2. A rotary latch assembly comprising:
a. a housing with a spindle opening;
b. a handle with a spindle engagement means and a lock tab engaging means, the handle being rotatably mounted to the housing with the spindle engagement means aligned with the housing spindle opening;
c. a bolt rotatably mounted to the handle for movement between an extended position and a retracted position;
d. a lock plate including a lock tab and a spindle opening defining a spindle locking feature and a spindle release feature, the lock plate being mounted to the housing for movement between a locked position with the locking feature aligned with the housing spindle opening, and an unlocked position with the release feature aligned with the housing spindle opening; and
e. bias means for engaging engagement edges of the lock plate, thereby securing the lock plate in its locked or unlocked position, wherein the bias means is at least one leaf spring having lock plate contact surfaces, a housing contact surface and a lock and unlock contact surface, the leaf spring being positioned between the housing and the lock plate with the leaf spring contact surface engaging the housing and the lock plate contact surfaces in contact with the lock plate, such that upon movement of the lock plate to the locked position, the leaf spring lock surface and lock plate contact surface engages the engagement edge of the lock plate to fix the lock plate in its locked position, and upon movement of the lock plate to its unlocked position, the leaf spring unlock contact surface engages an engagement edge of the lock plate to fix the lock plate in its unlocked position.
3. A rotary latch bolt assembly comprising:
a. a housing including a spindle opening and bias means for fixing the position of a lock plate;
b. a handle rotatable mounted to the housing;
c. a bolt rotatable mounted to the handle for movement between an extended position for engagement with a door latch strike and a retracted position for disengagement from a door latch strike;
d. a spindle secured by one end to the handle for rotational movement therewith, and extending from the handle through the housing;
e. a lock plate having a stem and a spindle opening defining a locking feature and a non-engagement feature, mounted within the housing for movement between a locked position with the locking feature in locking engagement with the spindle and the stem in locking engagement with the bolt to prevent movement of the bolt and handle, and an unlocked position with the spindle extended through the non-engagement feature and the stem disengaged from the bolt to permit movement of the bolt and handle; and
f. a base for securing the lock plate within the housing in engagement with the bias means;
g. a means of locking the bolt in the extended position, the means of locking the bolt being disposed on the stem; and
wherein the housing includes a stop located on the housing and further including a tab defining a tab recess, slideably mounted to the lock plate stem for movement between a locked position with the tab positioned in engagement with the bolt and the stop positioned within the tab recess to prevent movement of the bolt and an unlocked position with the tab disengaged from the bolt and stop to permit movement of the bolt.
Description
FIELD OF INVENTION

The present invention relates to a locking rotary latch for a hinged door.

RELATED ART

A common door latch includes a handle rotatably mounted by its base at an edge of a door.
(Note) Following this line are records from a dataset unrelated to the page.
/-! ## §6. The thirteen nodes at a world bound to the four-pin view of the X-rebound parameter `θ.rebindX X'` — every X-reading socket (N05 [B8], N09 [B12], N10 [B13]) at the chosen carrier family `X'` -/

/-- **N24 · THE THIRTEEN DAG NODES AT A WORLD BOUND TO THE FOUR-PIN STAGE-13 VIEW OF `θ.rebindX X'`, EVERY X-READING SOCKET AT THE CHOSEN CARRIER FAMILY `X'`** (module 40's
`N24_nodes₁₃B10YZW_pointed_coPR` at `θ.rebindX F N X'`, read back to `θ`'s datum ∕ histories ∕ laws by dag-n10-d's `…_rebindX` faces).  THE HYPOTHESIS LIST IS «WHICH CHILD BLOCKS `stub_nodes13`
OVER THE X-REBOUND FOUR-PIN VIEW».
[cite: Balaban1989LargeFieldII, Thm 1 p.355, (0.1) pp.355–356, p.387, p.391; Balaban1985UV3, Thm 1 p.257 + Thm 2 p.272; Balaban1985BackgroundPropagators, Thm 3.1 p.397; Balaban1985Variational, Thm 1 p.279 + Thm 3 p.278; Balaban1988Convergent, Thm 1 p.262, Theorem p.245, p.244, (2.18) p.257, Cor. 3 (2.50) p.264; Balaban1987RG1, Thm 1 p.259, Thm 3 p.264, Lemma 4 p.280; Balaban1988RG2Cluster, Lemmas 1–3 pp.9–20; Balaban1989LargeFieldI, Prop. 1 p.194, (0.2)–(0.4) p.176; Balaban1985RegularSpaces, Thm 2 p.83 (bookkeeping)] -/
theorem N24_nodes₁₃CoPR_rebindX_fourPin_pointed (θ : Stage13RParams F N) (hP : θ.Provisos₁₃CoPR F N) (hθ : θ.Admissible F N)
    (X' : B12.RunParams → PrintedCarriersR) (Mstar : ℕ) (ops : OpsY N θ.toStage3Params Mstar) (ζ : ResidZ F N) (lamW : ResidW F N) (w : WorldP)
    (hC : w.C = (datumOfRecord₁₃CoPR F N θ hP).C) (hγ : 0 < w.γ ∧ w.γ ≤ θ.γ) (hL : w.L = (θ.L : ℝ))
    (hup : ∀ P, w.up P = upOfRecord₅C F N ((θ.rebindX F N X').view₁₃CoPRB10YZW F N Mstar ops ζ lamW) P)
    (h05 : ∀ P : B12.RunParams,
      B8LeafR (X' P).d8 (X' P).L8 (X' P).C₂ (X' P).B₁' (X' P).B₀' (X' P).B₁ (X' P).B₂ (X' P).c₁
        (X' P).inp8 (X' P).B₀β (X' P).loc8 (X' P).fam8R (X' P).lan8 (X' P).cub8 (X' P).toAxial8)
    (h06 : B9LeafX (Y9OfRecord N θ.toStage3Params Mstar ops))
    (h07 : B11Leaf (Z11OfRecord F N ζ))
    (h08 : PrintedUV3V N θ.L)
    (h09 : ∀ P : B12.RunParams, B12Sec2to5.Lemma4Printed (X' P).F12 (X' P).c12)
    (h09T : ∀ P : B12.RunParams, (leavesP w P).smallCouplings → (leavesP w P).smallFieldInductive)
    (h10 : ∀ P : B12.RunParams, B9LeafX (Y9OfRecord N θ.toStage3Params Mstar ops) →
      (B10.Thm1PrintedCompact (((θ.rebindX F N X').view₁₃CoPRB10YZW F N Mstar ops ζ lamW).res.X P).runs10 ∧
          B10.Thm2Printed (((θ.rebindX F N X').view₁₃CoPRB10YZW F N Mstar ops ζ lamW).res.X P).runs10) →
        B11Leaf (Z11OfRecord F N ζ) → B12Sec2to5.Lemma4Printed (X' P).F12 (X' P).c12 →
          B13.Lemma1Printed (X' P).S13 (X' P).c13 ∧ B13.Lemma2Printed (X' P).S13 (X' P).c13 ∧
            B13.Lemma3Printed (X' P).S13 (X' P).c13)
    (h11 : ∀ P : B12.RunParams, (leavesP w P).b7 → (leavesP w P).b8 → (leavesP w P).b9 → (leavesP w P).b10 → (leavesP w P).b11 →
      (leavesP w P).smallCouplings → (leavesP w P).smallFieldInductive → (leavesP w P).flowControl →
        ∀ k, k < P.K → SLaw₁₃CoPR F N θ P k → TLaw₁₃CoPR F N θ P k)
    (h12 : ∀ P : B12.RunParams, B15Leaf (WOfRecord₁₃ F N θ.toStage13Params lamW P))
    (hR : ∀ (P : B12.RunParams) (k : ℕ), k < P.K → TLaw₁₃CoPR F N θ P k → SLaw₁₃CoPR F N θ P (k + 1))
    (hUV : ∀ P : B12.RunParams, (genFlow (betaOfRecord₁₃ F N θ.toStage13Params) P.g0).InInterval w.γ P.K → ∀ k, k ≤ P.K → SLaw₁₃CoPR F N θ P k →
      ∀ U : GaugeField (F.P P.K) k (SU N),
        chiβOfRecord₁₃ F N θ.toStage13Params P.K (gOfRecord₁₃ F N θ.toStage13Params P) k U *
              Real.exp (-(1 / (gOfRecord₁₃ F N θ.toStage13Params P k) ^ 2 * wilsonBGOfRecord F N θ.εbg P k U)
                - w.em (gOfRecord₁₃ F N θ.toStage13Params P k) * (Fintype.card (Site (F.P P.K) k) : ℝ)) ≤ densOfRecord₁₃ F N θ.toStage13Params P k U ∧
        densOfRecord₁₃ F N θ.toStage13Params P k U ≤ Real.exp (w.ep (gOfRecord₁₃ F N θ.toStage13Params P k) * (Fintype.card (Site (F.P P.K) k) : ℝ))) :
    IsRecordOfRecord₁₃CCoPR F N (datumOfRecord₁₃CoPR F N θ hP) w ∧ ∀ P : B12.RunParams, Nodes (leavesP w P) := by
  have hX : (θ.rebindX F N X').Provisos₁₃CoPR F N := hP.rebindX X'
  have hn := N24_nodes₁₃B10YZW_pointed_coPR (θ.rebindX F N X') hX ((Stage13RParams.rebindX_admissible_iff F N θ X').2 hθ) Mstar ops ζ lamW w
    (hC.trans (congrArg FiniteEpsData.C (datumOfRecord₁₃CoPR_rebindX F N θ hP X' hX).symm)) hγ hL hup h05 h06 h07 h08 h09 h09T h10 h11 h12 hR hUV
  exact ⟨(datumOfRecord₁₃CoPR_rebindX F N θ hP X' hX) ▸ hn.1, hn.2⟩

end Literature.MathematicalPhysics.QuantumFieldTheory.Balaban1983to89.Node00

end
import Summits.ValiantsHypothesis.ValiantsHypothesis.Theorems.LacunarySymmetroidMatrixDescartesWLawTwoSignBudgets
import Summits.ValiantsHypothesis.ValiantsHypothesis.Theorems.LacunarySymmetroidMatrixDescartesWLawDefs

/-!
# `MatrixDescartes` (stmt-ValiantsHypothesis-18050) — the W-law at `n = 2`: CHAMBER LAW by clustered sign budgets
# (`Z₊ ≤ 6` off one exponent chamber, `Z₊ ≤ 4` on another, `6 ≤ w(2) ≤ 8` overall)

HONEST FRAMING.  Cell `pub-symmetroid`, seat `val-sym-mdr-p1` (gen 4); helper `--supports` the crux
`Theses.LacunarySymmetroid.MatrixDescartes` (OPEN), NO closure claim.  The typed W-law of `…WLawDefs`
(`WLawAt n B`: every `n × n` W-configuration `X^e J + X^{d₁} P₁ + X^{d₂} P₂ + X^{d₃} Q`, `d₂ < d₁ < e < d₃`,
`J` symmetric, `P₁, P₂, Q ⪰ 0`, has `Z₊ ≤ B`; candidate `WLaw : ∀ n, WLawAt n (3n)`, smallest open instance `n = 2`,
kernel floor `6` by `WLawTwoWitness`) is settled here at `n = 2` UP TO ONE EXPONENT CHAMBER:

* `wLawTwo_posRoots_le_six_of_not_chamber` — **`Z₊ ≤ 6 = 3·2` unless `e + d₂ < 2d₁ ∧ d₁ + e < d₂ + d₃ ∧ d₂ + d₃ < 2e`**
  (in gap form `a < g < c < a + g` with `a = e − d₁`, `g = d₁ − d₂`, `c = d₃ − e`);
* `wLawTwo_posRoots_le_four_of_chamber` — **`Z₊ ≤ 4 = 2·2` whenever `d₁ + e ≤ d₂ + d₃` and `d₁ + d₃ ≤ 2e`** (`g ≤ c ≤ a`);
* `wLawAt_two_eight : WLawAt 2 8` (corollary of the tree's `Pivot.TwoDescartes.pivotTwo_posRoots_le`, conjb-1 g0) and
  `not_wLawAt_two_five : ¬ WLawAt 2 5` (the tree witness has six roots), so the `n = 2` constant lies in `{6, 7, 8}` and a
  seventh root, if it exists, lives in the chamber `a < g < c < a + g` (e.g. exponents `(0, 3 | 5 | 9)`).

MECHANISM (`2 × 2`, any pivot `J`): by the tree's mixed-discriminant sign lemma (`Pivot.TwoDescartes.coeff_det_nonneg_of_not_mem`)
a negative coefficient of `det F` sits at one of the four PIVOT exponents `e + d₂ < e + d₁ < 2e < e + d₃`, and a
coefficient vanishes at every degree that is not a sum of two letter exponents (`coeff_det_eq_zero_of_forall_ne`).  The new
combinatorial input is a CLUSTERED NEGATIVE BUDGET for Descartes' rule (`signVariations_pair_budget`,
`signVariations_two_pairs_budget`): if the negative coefficients of a real polynomial are confined to a set `T` and two
members `u < v` of `T` have no non-zero coefficient strictly between them, then `Var ≤ 2·#T − 2` (two such disjoint pairs:
`2·#T − 4`) — proved by splitting the coefficient sequence at `v` (tree `Census.signVariations_add_X_pow_mul`) and a
two-ended form of the budget `Var + [lead < 0] + [trail < 0] ≤ 2·#negSupp` (`signVariations_twoEnded_budget`).  For the
W-pencil, two pivot exponents are adjacent in this sense exactly when no pair-sum `dᵢ + dⱼ` separates them, which is the
chamber arithmetic above.  Nothing here decides the chamber `a < g < c < a + g` (signs allow `8` there; magnitudes
undecided), and nothing bears on `WLaw` for `n ≥ 3`, on `MatrixDescartes` in its window, `DoorA26`/`DoorA34`, or `VP ≠ VNP`.

[folklore] Descartes' rule of signs (Mathlib `Polynomial.roots_countP_pos_le_signVariations`) with sign bookkeeping; no source.
-/

-- `Summit.ValiantsHypothesis.ValiantsHypothesis.…` repeats a component by the D-0017 layout
-- (single-conjunct summit), which the `dupNamespace` linter flags; the name is mandated.
set_option linter.dupNamespace false

namespace Summit.ValiantsHypothesis.ValiantsHypothesis.Theorems.LacunarySymmetroidMatrixDescartes

open Polynomial Finset
open scoped BigOperators

namespace WLawTwoChambers

/-! ## 2. The `2 × 2` pivot pencil: vanishing coefficients away from pair sums -/

section Pencil

open Pivot.TwoDescartes (letter expo agg coeff_det agg_eq_zero coeff_det_nonneg_of_not_mem pencil_eq_sum)

variable {K : ℕ}

/-- A coefficient of `det F` vanishes at every degree that is not a sum of two letter exponents. [folklore] -/
theorem coeff_det_eq_zero_of_forall_ne (e : ℕ) (d : Fin K → ℕ) (J : Matrix (Fin 2) (Fin 2) ℝ)
    (P : Fin K → Matrix (Fin 2) (Fin 2) ℝ) (n : ℕ) (hn : ∀ l l', expo e d l + expo e d l' ≠ n) :
    (Matrix.det (∑ l, ((X : ℝ[X]) ^ expo e d l) • (letter J P l).map Polynomial.C)).coeff n = 0 := by
  rw [coeff_det]
  refine Finset.sum_eq_zero fun x hx => ?_
  obtain ⟨a, b⟩ := x
  replace hx : a + b = n := by simpa using hx
  by_cases ha : ∃ l, expo e d l = a
  · obtain ⟨l, hl⟩ := ha
    have hb : ∀ l', expo e d l' ≠ b := fun l' hl' => hn l l' (by rw [hl, hl', hx])
    rw [agg_eq_zero e d J P b hb]
    simp
  · push Not at ha
    rw [agg_eq_zero e d J P a ha]
    simp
The handle is spring biased in a latched position with its nose (or a latch bolt) extended outward from the edge of the door for engagement with a latch strike secured to a door jamb. Upon rotation of the handle, the handle nose or latch bolt is rotated away from engagement with the latch strike, permitting the door to be opened. Such a rotary latch is typically locked by moving a lock key into engagement with a notch in the handle base while the rotary latch is in the latched position, preventing rotation of the handle with the handle nose or latch bolt in engagement with the latch strike.

These latches can be rotated out of their locked position if the key locks are not fully seated in the handle notch. The key locks are small and provide limited resistance to forced rotation of the door handle, creating susceptibility to forced entry. Occasionally, door modification is required to install these latches which may be designed exclusively for either left or right handed doors.

There is a need for a locking rotary latch that is inexpensive to construct, compact in size, simple in construction and flexible in use. There is also a need for a locking rotary lock that functions as a true deadbolt lock and that is symmetrical for use on both right and left handed doors without installer modification. The locking mechanism of the present invention can be utilized with any door latch that is dependent on rotation of a handle or a spindle for actuation.

BRIEF SUMMARY OF THE INVENTION

The rotary latch of the present invention includes a housing, a latch handle rotatably mounted by its base to the housing, a latch bolt rotatably secured to the handle for movement between an extended and retracted position, a spindle connected at one end to and rotatable with the handle, and extending therefrom into the housing for engagement with a lock plate, and a lock plate slideably mounted in the housing for movement between a locked position in engagement with the spindle to prevent rotation of the spindle, and an unlocked position that permits the spindle to freely rotate. In place of a spindle, the handle can also be formed to create a spindle extension into the housing.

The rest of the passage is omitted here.